Re: [PATCH] sched/fair: vruntime should normalize when switching from fair

From: Steve Muckle
Date: Fri Aug 24 2018 - 17:17:37 EST


On 08/23/2018 11:54 PM, Juri Lelli wrote:
I tried to catch this issue on my Arm64 Juno board using pi_test (and a
slightly adapted pip_test (usleep_val = 1500 and keep low as cfs)) from
rt-tests but wasn't able to do so.

# pi_stress --inversions=1 --duration=1 --groups=1 --sched id=low,policy=cfs

Starting PI Stress Test
Number of thread groups: 1
Duration of test run: 1 seconds
Number of inversions per group: 1
Admin thread SCHED_FIFO priority 4
1 groups of 3 threads will be created
High thread SCHED_FIFO priority 3
Med thread SCHED_FIFO priority 2
Low thread SCHED_OTHER nice 0

# ./pip_stress

In both cases, the cfs task entering rt_mutex_setprio() is queued, so
dequeue_task_fair()->dequeue_entity(), which subtracts cfs_rq->min_vruntime
from se->vruntime, is called on it before it gets the rt prio.

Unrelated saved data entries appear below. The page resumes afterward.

/-
Lead `ym-line-sgb-p2` (gen 1, seat prover-ym-line-sgb-p2-g1-0), route `SteinGapBootstrap`, crux item
stmt-QuantumFields-23800 `UProbeCovFromPairLaw` ≡ stmt-QuantumFields-23640 `ProbeCovFromPairLawG`, line `direct`,
STUB `stub_gaussSide` (the Gaussian side: the probe covariance under the block law).
-/
import Summits.QuantumFields.YangMills.Theorems.EquipartitionCriticalityEquipartitionPinsProbeGaussianProfile
import Literature.MathematicalPhysics.QuantumFieldTheory.LatticeMaxwellBlockOU
import HarnessLib

/-!
# Route `SteinGapBootstrap`, crux `UProbeCovFromPairLaw` (stmt-QuantumFields-23800 ≡ `ProbeCovFromPairLawG` 23640),
# line `direct`: STUB `stub_gaussSide` — the Gaussian side

NOT THE CLAY GAP: the route bears on the RECORD-label rung leaf R2ξ′ `WeakCouplingRates.XiPow`; this file is a
transport of a landed Gaussian computation and proves no summit statement.

Under the lattice-Maxwell block law `γ_B = latticeMaxwellBlockLaw B D` (the image of `curvatureGaussianField 4 D`
under restriction to the block `B`, `integral_latticeMaxwellBlockLaw`) the covariance of the Gaussian probes
`e^{−|z_p|²}`, `e^{−|z_q|²}` (`p, q ∈ B`) is `2^{−D}((1 − c²)^{−D/2} − 1)` with `c = curvatureTwoPoint p q` — the tree's
`EquipartitionPinsProbe.GaussianProfile.covariance_formula` read through the restriction map.

References: C. Garban, A. Sepúlveda, arXiv:2107.04021 §4 (law of the gradient spin-wave) [GarbanSepulveda2023];
S. Chatterjee, arXiv:1602.01222 §11 [arXiv160201222].
-/

set_option autoImplicit false

noncomputable section

namespace Summit.QuantumFields.YangMills.Theorems.SteinGapBootstrap

namespace ProbeCovDirect

open MeasureTheory
open Literature.MathematicalPhysics.QuantumLattice Literature.MathematicalPhysics.QuantumFieldTheory
open Summit.QuantumFields.YangMills.Theorems.EquipartitionPinsProbe

/-- The Gaussian probe `z ↦ exp(−Σ_a (z_p^a)²)` on the block space is continuous. [folklore] -/
theorem continuous_blockGauss {D : ℕ} (B : Finset (Literature.MathematicalPhysics.QuantumLattice.ZdPlaquette 4))
    (p : ↥B) : Continuous fun z : ↥B → Fin D → ℝ => Real.exp (-(∑ a : Fin D, (z p a) ^ 2)) :=
  Real.continuous_exp.comp (continuous_finsetSum _ fun a _ =>
    ((continuous_apply a).comp (continuous_apply p)).pow 2).neg

/-- STUB `stub_gaussSide` of line `direct` (crux stmt-QuantumFields-23800 ≡ 23640) — **the Gaussian side**: under the
block law `γ_B = latticeMaxwellBlockLaw B D` the covariance of `e^{−|z_p|²}` and `e^{−|z_q|²}` is
`2^{−D}((1 − c²)^{−D/2} − 1)` with `c = curvatureTwoPoint p q` (`GaussianProfile.covariance_formula` transported by
`integral_latticeMaxwellBlockLaw`). -/
theorem stub_gaussSide :
    ∀ (B : Finset (Literature.MathematicalPhysics.QuantumLattice.ZdPlaquette 4)) (D : ℕ) (p q : ↥B),
      (∫ z, Real.exp (-(∑ a : Fin D, (z p a) ^ 2)) * Real.exp (-(∑ a : Fin D, (z q a) ^ 2))
          ∂(Literature.MathematicalPhysics.QuantumFieldTheory.latticeMaxwellBlockLaw B D)) -
        (∫ z, Real.exp (-(∑ a : Fin D, (z p a) ^ 2))
          ∂(Literature.MathematicalPhysics.QuantumFieldTheory.latticeMaxwellBlockLaw B D)) *
        (∫ z, Real.exp (-(∑ a : Fin D, (z q a) ^ 2))
          ∂(Literature.MathematicalPhysics.QuantumFieldTheory.latticeMaxwellBlockLaw B D)) =
      (2 : ℝ) ^ (-(D : ℝ)) *
        ((1 - (Literature.MathematicalPhysics.QuantumFieldTheory.curvatureTwoPoint (d := 4)
          (p : Literature.MathematicalPhysics.QuantumLattice.ZdPlaquette 4) q) ^ 2) ^ (-((D : ℝ) / 2)) - 1) := by
  intro B D p q
  have h2 : AEStronglyMeasurable
      (fun z : ↥B → Fin D → ℝ => Real.exp (-(∑ a : Fin D, (z p a) ^ 2)) * Real.exp (-(∑ a : Fin D, (z q a) ^ 2)))
      (latticeMaxwellBlockLaw B D) :=
    (Continuous.aestronglyMeasurable ((continuous_blockGauss B p).mul (continuous_blockGauss B q)))
  rw [integral_latticeMaxwellBlockLaw B D _ h2,
    integral_latticeMaxwellBlockLaw B D _ (continuous_blockGauss B p).aestronglyMeasurable,
    integral_latticeMaxwellBlockLaw B D _ (continuous_blockGauss B q).aestronglyMeasurable]
  exact GaussianProfile.covariance_formula D p q

end ProbeCovDirect

end Summit.QuantumFields.YangMills.Theorems.SteinGapBootstrap

end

Maybe it requires a very specific use of the pthread library to provoke this
issue by making sure that the cfs tasks really blocks/sleeps?

Maybe one could play with rt-app to recreate such specific use case?

https://github.com/scheduler-tools/rt-app/blob/master/doc/tutorial.txt#L459

This was reproduced for me on tip of mainline by using the program at the end of this mail. It was run in a 2 CPU virtualbox VM. Relevant annotated bits of the trace:

low-prio thread vruntime is 752ms
pi-vruntime-tes-598 [001] d... 520.572459: sched_stat_runtime: comm=pi-vruntime-tes pid=598 runtime=29953 [ns] vruntime=752888705 [ns]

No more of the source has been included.